I would say YAGNI applies to data segregation as well and separations shouldn't be introduced until they are necessary.
"combine these data sources" doesn't necessarily mean data analytics. Just as an example, it could be something like "show a badge if it's the user's birthday", which if you had a separate microservice for birthdays would be much harder than joining a new table.
Replace "people" with "features" and my comment still holds. As software, features, and organizations become more complex the core feature data becomes a smaller and smaller proportion of the overall state and that's when microservices and separate data stores become necessary.
At my current job we have four different databases so I concur with this assessment. I think it's okay to have some data in different DBs if they're significantly different like say the user login data could be in its own database. But anything that we do which is a combination of e-commerce and testing/certification I think they should be in one big database so I can do reasonable queries for information that we need. This doesn't include two other databases we have on-prem which one is a Salesforce setup and another is an internal application system that essentially marries Salesforce to that. It's a weird wild environment to navigate when adding features.
> Your product asks will consistently want to combine these data sources (they don't know how your distributed databases look, and oftentimes they really do not care).
I'm not sure how to parse this. What should "asks" be?
The phrase "Your product asks will consistently " can be de-abbreviated to "product owners/product managers you work with will consistently request".
The feature requests (asks) that product wants to build - sorry for the confusion there.
Mostly agree, but you have to be very strict with the DB architecture. Have very reasonable schema. Punish long running queries. If some dev group starts hammering the DB cut them off early on, don't let them get away with it and then refuse to fix their query design.
The biggest nemesis of big DB approach are dev teams who don't care about the impact of their queries.
Also move all the read-only stuff that can be a few minutes behind to a separate (smaller) server with custom views updated in batches (e.g. product listings). And run analytics out of peak hours and if possible in a separate server.

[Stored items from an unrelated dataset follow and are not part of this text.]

import Mathlib
import Summits.MatrixMultiplication.MatrixMultiplication.Theorems.SoloBlindFlatCheck

/-!
# The K♭ / E♭ checker: table bridges, truncation, `W⊥` and needs (combinatorial side)

Companion to `SoloBlindFlatCheck` (the executable checker).  Pure type-code combinatorics, no
configuration yet:

* table bridges: the memo tables `soloBlindMkFlatTabs m` agree with `soloBlindResid` / `soloBlindTSum`;
* truncation: the letter vector `t % 3^m` of a type code has the same letter digits, and it lies in
  the checker's `W⊥` whenever all residues of `t` over `F` vanish (`soloBlind_mem_wperp`);
* what each kind of need says about such a code (`soloBlind_needZ_perp`, `soloBlind_needX_perp`,
  `soloBlind_needH_perp`), and a visibility criterion (`soloBlind_visible_of_resid_one`).

The configuration side (needs are met by visible block types; the core inside the block) is in
`SoloBlindFlatNeeds`.
-/

namespace Summit.MatrixMultiplication.MatrixMultiplication.Theorems

open Finset Module

/-! ## Table bridges -/

/-- Row-major index bound. -/
private theorem soloBlind_fidx_lt {a b k M : ℕ} (hk : k < a) (hM : M < b) : k * b + M < a * b := by
  calc k * b + M < k * b + b := by omega
    _ = (k + 1) * b := by ring
    _ ≤ a * b := Nat.mul_le_mul_right b hk

/-- Row-major index: quotient. -/
private theorem soloBlind_fidx_div {b k M : ℕ} (hM : M < b) : (k * b + M) / b = k := by
  rw [Nat.mul_comm, Nat.mul_add_div (by omega), Nat.div_eq_of_lt hM, Nat.add_zero]

/-- Row-major index: remainder. -/
private theorem soloBlind_fidx_mod {b k M : ℕ} (hM : M < b) : (k * b + M) % b = M := by
  rw [Nat.add_mod, Nat.mul_mod_left, Nat.zero_add, Nat.mod_mod, Nat.mod_eq_of_lt hM]

/-- The `r1` table agrees with the spec. -/
theorem soloBlind_flatTabs_r1 {m t M : ℕ} (ht : t < 3 ^ (m + 1)) (hM : M < 2 ^ m) :
    soloBlindAGet (soloBlindMkFlatTabs m).r1 (t * 2 ^ m + M) = decide (soloBlindResid m t M = 1) := by
  unfold soloBlindMkFlatTabs
  rw [soloBlindAGet_ofFn _ (soloBlind_fidx_lt ht hM)]
  simp only [soloBlind_fidx_div hM, soloBlind_fidx_mod hM]

/-- The `r2` table agrees with the spec. -/
theorem soloBlind_flatTabs_r2 {m t M : ℕ} (ht : t < 3 ^ (m + 1)) (hM : M < 2 ^ m) :
    soloBlindAGet (soloBlindMkFlatTabs m).r2 (t * 2 ^ m + M) = decide (soloBlindResid m t M = 2) := by
  unfold soloBlindMkFlatTabs
  rw [soloBlindAGet_ofFn _ (soloBlind_fidx_lt ht hM)]
  simp only [soloBlind_fidx_div hM, soloBlind_fidx_mod hM]

/-- The `ts` table agrees with the spec. -/
theorem soloBlind_flatTabs_ts {m t M : ℕ} (ht : t < 3 ^ (m + 1)) (hM : M < 2 ^ m) :
    soloBlindNGet (soloBlindMkFlatTabs m).ts (t * 2 ^ m + M) = (soloBlindTSum m t M false).val := by
  unfold soloBlindNGet soloBlindMkFlatTabs
  rw [dif_pos (by rw [Array.size_ofFn]; exact soloBlind_fidx_lt ht hM), Array.getElem_ofFn]
  simp only [soloBlind_fidx_div hM, soloBlind_fidx_mod hM]

/-- The `tt` table agrees with the spec. -/
theorem soloBlind_flatTabs_tt {m t M : ℕ} (ht : t < 3 ^ (m + 1)) (hM : M < 2 ^ m) :
    soloBlindNGet (soloBlindMkFlatTabs m).tt (t * 2 ^ m + M) = (soloBlindTSum m t M true).val := by
  unfold soloBlindNGet soloBlindMkFlatTabs
  rw [dif_pos (by rw [Array.size_ofFn]; exact soloBlind_fidx_lt ht hM), Array.getElem_ofFn]
  simp only [soloBlind_fidx_div hM, soloBlind_fidx_mod hM]

/-! ## Letter digits, truncation, and small `ZMod 3` facts -/

/-- Truncating a code to its `m` low digits keeps those digits. -/
theorem soloBlindDig_mod {m t a : ℕ} (ha : a < m) : soloBlindDig (t % 3 ^ m) a = soloBlindDig t a := by
  unfold soloBlindDig
  congr 1
  obtain ⟨k, rfl⟩ := Nat.exists_eq_add_of_lt ha
  rw [show 3 ^ (a + k + 1) = 3 ^ a * 3 ^ (k + 1) from by rw [add_assoc, pow_add],
    Nat.mod_mul_right_div_self, Nat.mod_mod_of_dvd _ (dvd_pow_self 3 (Nat.succ_ne_zero k))]

/-- The letter sum of the truncated code is the letter sum of the code. -/
theorem soloBlindTSum_mod (m t M : ℕ) : soloBlindTSum m (t % 3 ^ m) M false = soloBlindTSum m t M false := by
  unfold soloBlindTSum
  simp only [Bool.false_eq_true, if_false, add_zero]
  exact Finset.sum_congr rfl fun a _ => soloBlindDig_mod a.2

/-- The `τ`-augmented sum is the letter sum plus the `τ`-digit. -/
theorem soloBlindTSum_true (m t M : ℕ) :
    soloBlindTSum m t M true = soloBlindTSum m t M false + soloBlindDig t m := by
  unfold soloBlindTSum
  simp

/-- The letter sum is the `τ`-digit minus the residue. -/
theorem soloBlindTSum_false_eq (m t M : ℕ) :
    soloBlindTSum m t M false = soloBlindDig t m - soloBlindResid m t M := by
  unfold soloBlindTSum soloBlindResid
  simp

/-- In `ZMod 3`: an element different from `0` and `1` is `2`. -/
theorem soloBlind_zmod3_eq_two : ∀ a : ZMod 3, a ≠ 0 → a ≠ 1 → a = 2 := by decide

/-! ## `W⊥` and what the needs say -/

/-- A code all of whose residues over `F` vanish has its letter vector in the checker's `W⊥`. -/
theorem soloBlind_mem_wperp {m : ℕ} {F : List ℕ} (hF : ∀ M ∈ F, M < 2 ^ m) {C₀ : ℕ} (hC₀ : C₀ ∈ F)
    {t : ℕ} (h0 : ∀ M ∈ F, soloBlindResid m t M = 0) :
    t % 3 ^ m ∈ soloBlindWPerp (soloBlindMkFlatTabs m) m F C₀ := by
  unfold soloBlindWPerp
  rw [List.mem_filter, List.mem_range, List.all_eq_true]
  have hw : t % 3 ^ m < 3 ^ (m + 1) :=
    lt_of_lt_of_le (Nat.mod_lt _ (by positivity)) (Nat.pow_le_pow_right (by norm_num) (by omega))
  refine ⟨Nat.mod_lt _ (by positivity), fun M hM => ?_⟩
  unfold soloBlindWDiffZero
  rw [soloBlind_flatTabs_ts hw (hF M hM), soloBlind_flatTabs_ts hw (hF C₀ hC₀), soloBlindTSum_mod,
    soloBlindTSum_mod, soloBlindTSum_false_eq, soloBlindTSum_false_eq, h0 M hM, h0 C₀ hC₀]
  exact beq_self_eq_true _

/-- A zero-sum need is a nonzero mask below `2^m`. -/
theorem soloBlind_needZ_lt {T : SoloBlindFlatTabs} {m : ℕ} {Wp : List ℕ} {U : ℕ}
    (hU : U ∈ soloBlindNeedZ T m Wp) : U < 2 ^ m ∧ U ≠ 0 := by
  unfold soloBlindNeedZ at hU
  rw [List.mem_filter, List.mem_range, Bool.and_eq_true] at hU
  exact ⟨hU.1, by simpa using hU.2.1⟩

/-- A zero-sum need `U` forces `∑_{a ∈ U} t_a = 0` for every code whose letter vector lies in `W⊥`. -/
theorem soloBlind_needZ_perp {m : ℕ} {Wp : List ℕ} {U : ℕ}
    (hU : U ∈ soloBlindNeedZ (soloBlindMkFlatTabs m) m Wp) {t : ℕ} (hw : t % 3 ^ m ∈ Wp) :
    soloBlindTSum m t U false = 0 := by
  unfold soloBlindNeedZ at hU
  rw [List.mem_filter, List.mem_range, Bool.and_eq_true, List.all_eq_true] at hU
  obtain ⟨hU2, -, hall⟩ := hU
  have hw3 : t % 3 ^ m < 3 ^ (m + 1) :=
    lt_of_lt_of_le (Nat.mod_lt _ (by positivity)) (Nat.pow_le_pow_right (by norm_num) (by omega))
  have key := hall _ hw
  rw [beq_iff_eq, soloBlind_flatTabs_ts hw3 hU2, soloBlindTSum_mod] at key
  exact (ZMod.val_eq_zero _).mp key

/-- An exactness need is an absent mask below `2^m`. -/
theorem soloBlind_needX_lt {T : SoloBlindFlatTabs} {m : ℕ} {F : List ℕ} {C₀ : ℕ} {Wp : List ℕ} {C : ℕ}
    (hC : C ∈ soloBlindNeedX T m F C₀ Wp) : C < 2 ^ m ∧ C ∉ F := by
  unfold soloBlindNeedX at hC
  rw [List.mem_filter, List.mem_range, Bool.and_eq_true] at hC
  refine ⟨hC.1, fun hmem => ?_⟩
  have h1 : F.elem C = true := List.elem_iff.mpr hmem
  have h2 := hC.2.1
  rw [h1] at h2
  exact Bool.false_ne_true h2

/-- An exactness need `C` has `resid(t, C) = resid(t, C₀)` for every code whose letter vector lies in `W⊥`. -/
theorem soloBlind_needX_perp {m : ℕ} {F : List ℕ} {C₀ : ℕ} (hC₀ : C₀ < 2 ^ m) {Wp : List ℕ} {C : ℕ}
    (hC : C ∈ soloBlindNeedX (soloBlindMkFlatTabs m) m F C₀ Wp) {t : ℕ} (hw : t % 3 ^ m ∈ Wp) :
    soloBlindResid m t C = soloBlindResid m t C₀ := by
  unfold soloBlindNeedX at hC
  rw [List.mem_filter, List.mem_range, Bool.and_eq_true, List.all_eq_true] at hC
  obtain ⟨hC2, -, hall⟩ := hC
  have hw3 : t % 3 ^ m < 3 ^ (m + 1) :=
    lt_of_lt_of_le (Nat.mod_lt _ (by positivity)) (Nat.pow_le_pow_right (by norm_num) (by omega))
  have key := hall _ hw
  unfold soloBlindWDiffZero at key
  rw [beq_iff_eq, soloBlind_flatTabs_ts hw3 hC2, soloBlind_flatTabs_ts hw3 hC₀, soloBlindTSum_mod,
    soloBlindTSum_mod, soloBlindTSum_false_eq, soloBlindTSum_false_eq] at key
  exact sub_right_injective (ZMod.val_injective _ key)

/-- An `H`-need is a mask below `2^m`. -/
theorem soloBlind_needH_lt {T : SoloBlindFlatTabs} {m : ℕ} {C₀ : ℕ} {Wp : List ℕ} {U : ℕ}
    (hU : U ∈ soloBlindNeedH T m C₀ Wp) : U < 2 ^ m := by
  unfold soloBlindNeedH at hU
  rw [List.mem_filter, List.mem_range] at hU
  exact hU.1

/-- An `H`-need `U` forces `∑_{a ∈ U} t_a + ∑_{a ∈ C₀} t_a = 0` for every code whose letter vector
lies in `W⊥`. -/
theorem soloBlind_needH_perp {m : ℕ} {C₀ : ℕ} (hC₀ : C₀ < 2 ^ m) {Wp : List ℕ} {U : ℕ}
    (hU : U ∈ soloBlindNeedH (soloBlindMkFlatTabs m) m C₀ Wp) {t : ℕ} (hw : t % 3 ^ m ∈ Wp) :
    soloBlindTSum m t U false + soloBlindTSum m t C₀ false = 0 := by
  unfold soloBlindNeedH at hU
  rw [List.mem_filter, List.mem_range, List.all_eq_true] at hU
  obtain ⟨hU2, hall⟩ := hU
  have hw3 : t % 3 ^ m < 3 ^ (m + 1) :=
    lt_of_lt_of_le (Nat.mod_lt _ (by positivity)) (Nat.pow_le_pow_right (by norm_num) (by omega))
  have key := hall _ hw
  rw [beq_iff_eq, soloBlind_flatTabs_ts hw3 hU2, soloBlind_flatTabs_ts hw3 hC₀, soloBlindTSum_mod,
    soloBlindTSum_mod, ← ZMod.val_add] at key
  exact (ZMod.val_eq_zero _).mp key

/-- A code with no residue `2` over `F` and a residue `1` at some member is visible. -/
theorem soloBlind_visible_of_resid_one {m : ℕ} {F : List ℕ} (hF : ∀ M ∈ F, M < 2 ^ m) {t : ℕ}
    (ht : t < 3 ^ (m + 1)) (h2 : ∀ M ∈ F, soloBlindResid m t M ≠ 2) {M : ℕ} (hM : M ∈ F)
    (h1 : soloBlindResid m t M = 1) : soloBlindVisible (soloBlindMkFlatTabs m) m F t = true := by
  unfold soloBlindVisible
  rw [Bool.and_eq_true, List.all_eq_true, List.any_eq_true]
  refine ⟨fun M' hM' => ?_, ⟨M, hM, ?_⟩⟩
  · rw [soloBlind_flatTabs_r2 ht (hF M' hM')]
    simpa using h2 M' hM'
  · rw [soloBlind_flatTabs_r1 ht (hF M hM)]
    simpa using h1

end Summit.MatrixMultiplication.MatrixMultiplication.Theorems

The rule is: Keep related data together. Exceptions are: Different customers (usually don't require each others data) can be isolated. And if the database become the bottleneck you can separate unrelated services.

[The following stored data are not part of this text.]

/-!
# Barrier (SmoothPoincare4): Property 2R would trivialise the Akbulut–Kirby/Gompf presentations (Andrews–Curtis)

Barrier catalogue `Literature/Barriers/SmoothPoincare4/` (D-0021), entry for the technique class
**"prove `SmoothPoincare4` for 1-handle-free homotopy 4-spheres through the Generalised Property R
conjecture"** — route `NoOneHandles` files a link-form Generalised Property R statement as a
sufficient crux for its conjunct C2 ("geometrically simply connected homotopy 4-spheres are `S⁴`"):
item `stmt-SmoothPoincare4-0379`, decl `NoohGprc` of `Theses/NoOneHandles.lean` (typed with
`U.IsSurgery Y` for a `0`-framed unlink `U` in place of `IsSphereTwoProdCircleSum`; it is NOT the
Literature decl `Literature.Topology.FourManifolds.GeneralizedPropertyRConjecture`). Gompf–Scharlemann–Thompson
(2010, = GST) show that Property 2R implies Andrews–Curtis triviality of the balanced presentations
`⟨x, y ∣ yxy = xyx, xⁿ⁺¹ = yⁿ⟩` of the trivial group, "deemed likely [nontrivial] by group
theorists when `n ≥ 3`", that stabilising by distant unknots does not help (it preserves the
Andrews–Curtis class), and replace the conjecture by a weaker one (cancelling Hopf pairs allowed)
that is equivalent to the 4-manifold statement. **The catalogue entry is
`StrictPropertyTwoRBarrier`** (over the printed Property 2R,
`Literature.Topology.FourManifolds.StrictPropertyTwoRConjecture`); the two original declarations
over the tree's permissive `PropertyTwoRConjecture` are deprecated (below, "Deprecation").

## Errata (2026-08-14): permissive handle slides; the corrected barrier is `StrictPropertyTwoRBarrier`

**Statements of the original declarations are unchanged** (append-only tree); this section, the
per-declaration notes and the new declarations record a discrepancy inherited from the
prelude. By the erratum of `KirbyMoves.lean` / `KirbyCalculus.lean` (2026-08-14) the tree's
handle-slide relation `Literature.Topology.FourManifolds.IsHandleSlideEquivalent` is generated by
the PERMISSIVE move `FramedLink.IsHandleSlide`, whose band may pass between the slid-over
component and its framing push-off; such a move is not a slide of the 2-handle and can change the
surgered 3-manifold, so `PropertyTwoRConjecture` / `GeneralizedPropertyRConjecture` are formally
WEAKER than the printed conjectures. Gompf–Scharlemann–Thompson's Andrews–Curtis invariant (§7:
"If we change `L` by sliding one component `Lᵢ` over another `Lⱼ`, then `rⱼ` ceases to be a
meridian, but it again becomes one via the dual slide … an Andrews-Curtis move") is an invariant
of GENUINE 2-handle slides only. Consequently the named fact `gst2010_propertyTwoR_andrewsCurtis`
(hypothesis: the permissive `PropertyTwoRConjecture`) and the barrier `PropertyTwoRBarrier`
(conclusion: `¬ PropertyTwoRConjecture`) are **stronger than what the source supports** — a
permissive slide sequence from `L_{n,1}` to the unlink would not trivialise the presentation.
The corrected declaration, over the printed conjecture
`Literature.Topology.FourManifolds.StrictPropertyTwoRConjecture` (`PropertyRStrict.lean`, strict
slides `FramedLink.IsStrictHandleSlide`), is the barrier `StrictPropertyTwoRBarrier` — the one
named statement of the corrected entry (D-0021), not formalizable now (proofs sibling
`PropertyTwoRAndrewsCurtisProofs.lean`, §"Why … not discharged": an explicit smooth `L_{n,1}` with
its surgery identified, and `π₁` of surgered 3-manifolds under strict slides, are each
theory-sized). It is Gompf–Scharlemann–Thompson's §7 implication "printed Property 2R ⇒ every
`⟨x, y ∣ yxy = xyx, xⁿ⁺¹ = yⁿ⟩` is Andrews–Curtis trivial" in contrapositive form: derived below
from that implication taken as a hypothesis (`strictPropertyTwoRBarrier_of_gst`) and EQUIVALENT to
it (`strictPropertyTwoRBarrier_iff_gst` of the proofs sibling, using GST §8 for `n ≤ 2`); the
originals imply both (`gst2010_strictPropertyTwoR_andrewsCurtis_of`,
`strictPropertyTwoRBarrier_of_propertyTwoRBarrier`). (Review of 2026-08-15, D-0026: the §7
implication had at first been vendored separately, as a named fact
`gst2010_strictPropertyTwoR_andrewsCurtis`; being equivalent to the barrier it was a second name
for the same proof obligation and has been MERGED into `StrictPropertyTwoRBarrier` — its statement
survives verbatim as the hypothesis `hGST` of `strictPropertyTwoRBarrier_of_gst`,
`not_strictGeneralizedPropertyR_of_gst`, `not_akPresentationsACNontrivial_of_strictPropertyTwoR`
and as the conclusion of `gst2010_strictPropertyTwoR_andrewsCurtis_of`.)
Second change: scope caveat (c) of the original entry (Gompf–Scharlemann–Thompson's Andrews–Curtis
moves include changes of free basis and permutations, the tree's `IsAndrewsCurtisEquivalent` does
not) is DISCHARGED by `Literature/Topology/FourManifolds/BalancedPresentationBasisChange.lean`,
which proves that Andrews–Curtis triviality is the same for the extended calculus with relator
permutations, elementary changes of basis and renamings
(`Literature.Topology.FourManifolds.isExtAndrewsCurtisEquivalent_trivial_iff`; conjugation by
arbitrary words is already a composite of the tree's moves, `IsAndrewsCurtisEquivalent.update_conj`
of `BalancedPresentationMoves.lean`; arbitrary automorphisms by Nielsen's theorem,
`isAndrewsCurtisEquivalent_mulAut_comp_trivial_iff` under the named fact
`autFreeGroup_eq_closure_nielsen`, since discharged — `autFreeGroup_eq_closure_nielsen_holds`,
`isAndrewsCurtisEquivalent_mulAut_comp_trivial_iff'` of `BalancedPresentationBasisChangeProofs.lean`).
The specialisations to this barrier — the
hypothesis `AKPresentationsACNontrivial` is unchanged under the extended moves and equals the
Andrews–Curtis nontriviality of some Akbulut–Kirby presentation `akbulutKirby k`, `k ≥ 1` — are the
theorems `akPresentationsACNontrivial_iff_ext`, `isAndrewsCurtisEquivalent_gstPresentation_trivial_iff`,
`akPresentationsACNontrivial_iff_akbulutKirby` of the sibling proof file
`Literature/Barriers/SmoothPoincare4/PropertyTwoRAndrewsCurtisACMoves.lean` (in the tree).

## Deprecation (2026-08-15, named-fact verdict clean-up)

The tenured fact seats of the two ORIGINAL named statements returned the verdict **misstated —
stronger than the source** for both `gst2010_propertyTwoR_andrewsCurtis` ("its hypothesis is the
tree's PERMISSIVE `PropertyTwoRConjecture` (collar-crossing `FramedLink.IsHandleSlide`), so the
implication is STRONGER than what Gompf–Scharlemann–Thompson prove") and `PropertyTwoRBarrier`
("stated over the PERMISSIVE `IsHandleSlideEquivalent`; GST 2010 §7 (AC invariant of genuine
2-handle slides) supports only `¬`(printed Property 2R)"). Re-read against the source on the page
(arXiv:1103.1601): §2, p. 4 — "The 4-manifold trace of the surgery on `L` is unchanged if one
2-handle is slid over another 2-handle. Such a handle slide is one of several moves allowed in the
Kirby calculus … the effect on the link is to replace `U` by the band sum `Ū` of `U` with a
certain copy of `V`, namely the copy given by the preferred cross-section realizing the framing of
`V`"; §7, p. 17 — "Suppose `L` is an `n`-component framed link that satisfies the hypothesis of
Generalized Property R. Then surgery on `L` yields `#ₙ(S¹ × S²)`, whose fundamental group `G` is
free on `n` generators … If we change `L` by sliding one component `Lᵢ` over another `Lⱼ`, then
`rⱼ` ceases to be a meridian, but it again becomes one via the dual slide over a meridian to `Lᵢ`
… This is again an Andrews-Curtis move … Thus, the link `L` up to handle slides determines a
balanced presentation of the trivial group up to Andrews-Curtis moves." The invariant lives in
`π₁` of the surgered manifold, which a 2-handle slide preserves and a collar-crossing band sum
need not (`KirbyMoves.lean`, Errata: the `(0, 1)`-framed split unlink, surgery `S² × S¹`, goes to
a link with surgery `S³₀(6₁)`); both verdicts stand. Actions (human ruling 2026-08-15: restate,
do not delete): both definitions are KEPT VERBATIM (terms, binders, names) and DEPRECATED towards
the corrected statement `StrictPropertyTwoRBarrier`, which already carries the faithful content
(the §7 implication over `StrictPropertyTwoRConjecture`, to which it is equivalent,
`strictPropertyTwoRBarrier_iff_gst`); the in-file theorems that consume the deprecated statements
as hypotheses (`gst2010_strictPropertyTwoR_andrewsCurtis_of`, `propertyTwoRBarrier_of_gst`,
`not_generalizedPropertyR_of_gst`, `not_akPresentationsACNontrivial_of_propertyTwoR`,
`strictPropertyTwoRBarrier_of_propertyTwoRBarrier`) are deprecated with them towards their
strict counterparts and switch `linter.deprecated` off for themselves alone, as does the
characterisation `propertyTwoRBarrier_iff_gst` of the proofs sibling; the BARRIER block (D-0021)
is now carried by `StrictPropertyTwoRBarrier` alone, so routes and idea cards address
`Literature.Barriers.SmoothPoincare4.StrictPropertyTwoRBarrier` (the deprecated
`PropertyTwoRBarrier` is no longer a catalogue entry). At the same time the hypothesis
`AKPresentationsACNontrivial` — Andrews–Curtis nontriviality of some `AK(n)`, `n ≥ 3`, open in
both directions (GST §7: "regarded as very unlikely", "there is presently no way to distinguish
Andrews-Curtis equivalence classes from each other"; sibling
`PropertyTwoRAndrewsCurtisHypothesis.lean`) — is registered as an OPEN CONJECTURE (CONVENTIONS §4,
docstring `OPEN CONJECTURE — … [status: open]`; name kept because of its users), not as
dischargeable debt. No statement changed; the declarations are only re-ordered (presentations,
hypothesis, corrected entry, deprecated originals).

## What is printed (Gompf–Scharlemann–Thompson 2010 = GST; arXiv pages)

* §1 (p. 2): "We conclude that the conjecture [Generalized Property R] is probably false, and
  analyze potential counterexamples. ... We also propose a weaker version of the Generalized
  Property R Conjecture that seems much more likely, and is related to the 4-dimensional smooth
  Poincaré Conjecture."; and, the barrier itself: "We show in Section 7 that `L_{n,1}` is a
  counterexample to the Generalized Property R Conjecture provided that the presentation
  `⟨x, y ∣ yxy = xyx, xⁿ⁺¹ = yⁿ⟩` of the trivial group is Andrews-Curtis nontrivial, as is deemed
  likely by group theorists when `n ≥ 3`." §2, Conjecture 1 (Generalized Property R: "there is a
  sequence of handle slides on `L` that converts `L` into a `0`-framed unlink", the slide being
  the 2-handle slide of §2) and the tree's `Literature.Topology.FourManifolds.StrictGeneralizedPropertyRConjecture` /
  `StrictPropertyTwoRConjecture` (printed form), `GeneralizedPropertyRConjecture` /
  `PropertyTwoRConjecture` (permissive form) (Kirby Problem 1.82).
* §7 (p. 14; arXiv p. 17): the diagram of [Go1] "exhibits a simply connected 2-complex, presenting the trivial
  group as `⟨x, y ∣ y = w⁻¹xw, xⁿ⁺¹ = yⁿ⟩`, where `w` is some word in `x^{±1}, y^{±1}` depending on
  `k` and equal to `yx` when `k = 1`. If the 2-component link `L_{n,k}` of Figure 11 ... can be
  changed to the unlink by handle slides, then the dual slides in Figure 9 will trivialize that
  picture, showing that the above presentation is Andrews-Curtis trivial. For `k = 1`, for example,
  this is regarded as very unlikely when `n ≥ 3`. (For `n ≤ 2`, see Section 8.) Since surgery on
  `L_{n,k}` is `#²(S¹ × S²)` by construction, this suggests an affirmative answer to Question Two,
  which (for any one `n`) would imply: Conjecture 3. The square knot does not have Property 2R."
  Mechanism, same page: "the link `L` up to handle slides determines a balanced presentation of
  the trivial group up to Andrews-Curtis moves" (meridians normally generate the free group
  `π₁(#ⁿ(S¹ × S²))`, whose basis "is unique up to Nielsen moves"; a handle slide multiplies a
  relator by a conjugate of another).
* §8 (p. 15): for `n = 0, 1` or `k = 0` or `(n, k) = (2, 1)` "the corresponding presentation is
  Andrews-Curtis trivial" (Gersten for `(2, 1)`), and then `L_{n,k}` satisfies the conclusion of
  Generalized Property R.
* §9 (pp. 16-17): Conjecture 4 (Weak Generalized Property R: allow a distant `0`-framed unlink and
  cancelling Hopf pairs) — "The move to Weak Generalized Property R destroys the Andrews-Curtis
  invariant"; Proposition 9.2: "The Weak Generalized Property R Conjecture is equivalent to the
  Smooth 4-Dimensional Poincaré Conjecture for homotopy spheres that admit handle decompositions
  without 1-handles."

## How it is rendered here (relative to the tree's notions, D-0014)

* `gstPresentation n` — the presentation `⟨x, y ∣ yxy = xyx, xⁿ⁺¹ = yⁿ⟩` (the case `k = 1`,
  `w = yx`) as a `Literature.Topology.FourManifolds.BalancedPresentation 2` (relators `yxy(xyx)⁻¹`,
  `xⁿ⁺¹y⁻ⁿ`); after interchanging `x` and `y` this is the tree's Akbulut–Kirby family
  `Literature.Topology.FourManifolds.akbulutKirby` — and Andrews–Curtis triviality of the one is
  that of the other (proved in the sibling `PropertyTwoRAndrewsCurtisACMoves.lean`,
  `isAndrewsCurtisEquivalent_gstPresentation_trivial_iff`).
* `AKPresentationsACNontrivial` — the expectation "AC-nontrivial for some `n ≥ 3`" as a
  registered OPEN CONJECTURE (`[status: open]`; not asserted, no `_holds` expected), robust under
  the choice of Andrews–Curtis moves and equal to the nontriviality of some Akbulut–Kirby
  presentation `akbulutKirby k`, `k ≥ 1` (sibling `PropertyTwoRAndrewsCurtisACMoves.lean`); what
  it asks is spelled out in the sibling `PropertyTwoRAndrewsCurtisHypothesis.lean`.
* `StrictPropertyTwoRBarrier` — THE barrier (catalogue entry, D-0021 block):
  `AKPresentationsACNontrivial → ¬ StrictPropertyTwoRConjecture` (named statement; derived from
  the §7 implication when that is assumed, `strictPropertyTwoRBarrier_of_gst`, and equivalent to
  it, `strictPropertyTwoRBarrier_iff_gst` of the proofs sibling), with its consequence for the
  printed generalised conjecture (`not_strictGeneralizedPropertyR_of_gst`; from the barrier itself,
  `not_strictGeneralizedPropertyR_of_barrier` of the proofs sibling). GST's §7 implication over the
  printed Property 2R is not a separate named fact: it appears verbatim as the hypothesis `hGST` of
  `strictPropertyTwoRBarrier_of_gst` and is recovered from the barrier as
  `isAndrewsCurtisEquivalent_gstPresentation_trivial_of_barrier` (proofs sibling).
* DEPRECATED (2026-08-15, misstated — stronger than the source; kept verbatim, `@[deprecated]`
  towards `StrictPropertyTwoRBarrier`): `gst2010_propertyTwoR_andrewsCurtis` (the §7 implication
  over the PERMISSIVE `PropertyTwoRConjecture`) and `PropertyTwoRBarrier`
  (`… → ¬ PropertyTwoRConjecture`), together with their consumers
  `gst2010_strictPropertyTwoR_andrewsCurtis_of`, `propertyTwoRBarrier_of_gst`,
  `not_generalizedPropertyR_of_gst`, `not_akPresentationsACNontrivial_of_propertyTwoR`,
  `strictPropertyTwoRBarrier_of_propertyTwoRBarrier`.

## References

[GompfScharlemannThompson2010] [Gompf1991Killing] [Kirby1997] [AkbulutKirby1985]
[MeierSchirmerZupan2016] [Gabai1987] [AndrewsCurtis1965] [Johnson1997]
-/

noncomputable section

Surely having separate DBs all sit on the One Big Server is preferable in many cases. For cases where you really to extract large amounts of data that is derived from multiple DBs, there's no real harm in having some cross-DB joins defined in views somewhere. If there are sensible logical ways to break a monolithic service into component stand-alone services, and good business reasons to do (or it's already been designed that way), then having each talk to their own DB on a shared server should be able to scale pretty well.
Not to mention, backups, restores, and disaster recovery are so much easier with One Big Database™.
How is backup restoration any easier if your whole PostgreSQL cluster goes back in time when you only wanted to rewind that one tenant?
Your scenario is data recovery, not backup restoration. Wildly different things.
If you get your services right there is little or no communications between the services since a microservice should have all the data it needs in it's own store.
> they don't know how your distributed databases look, and oftentimes they really do not care
Nor should they.
How do you use one big database when some of your info is stuck in an ERP system?
This is the macro version of the von Neumann bottleneck.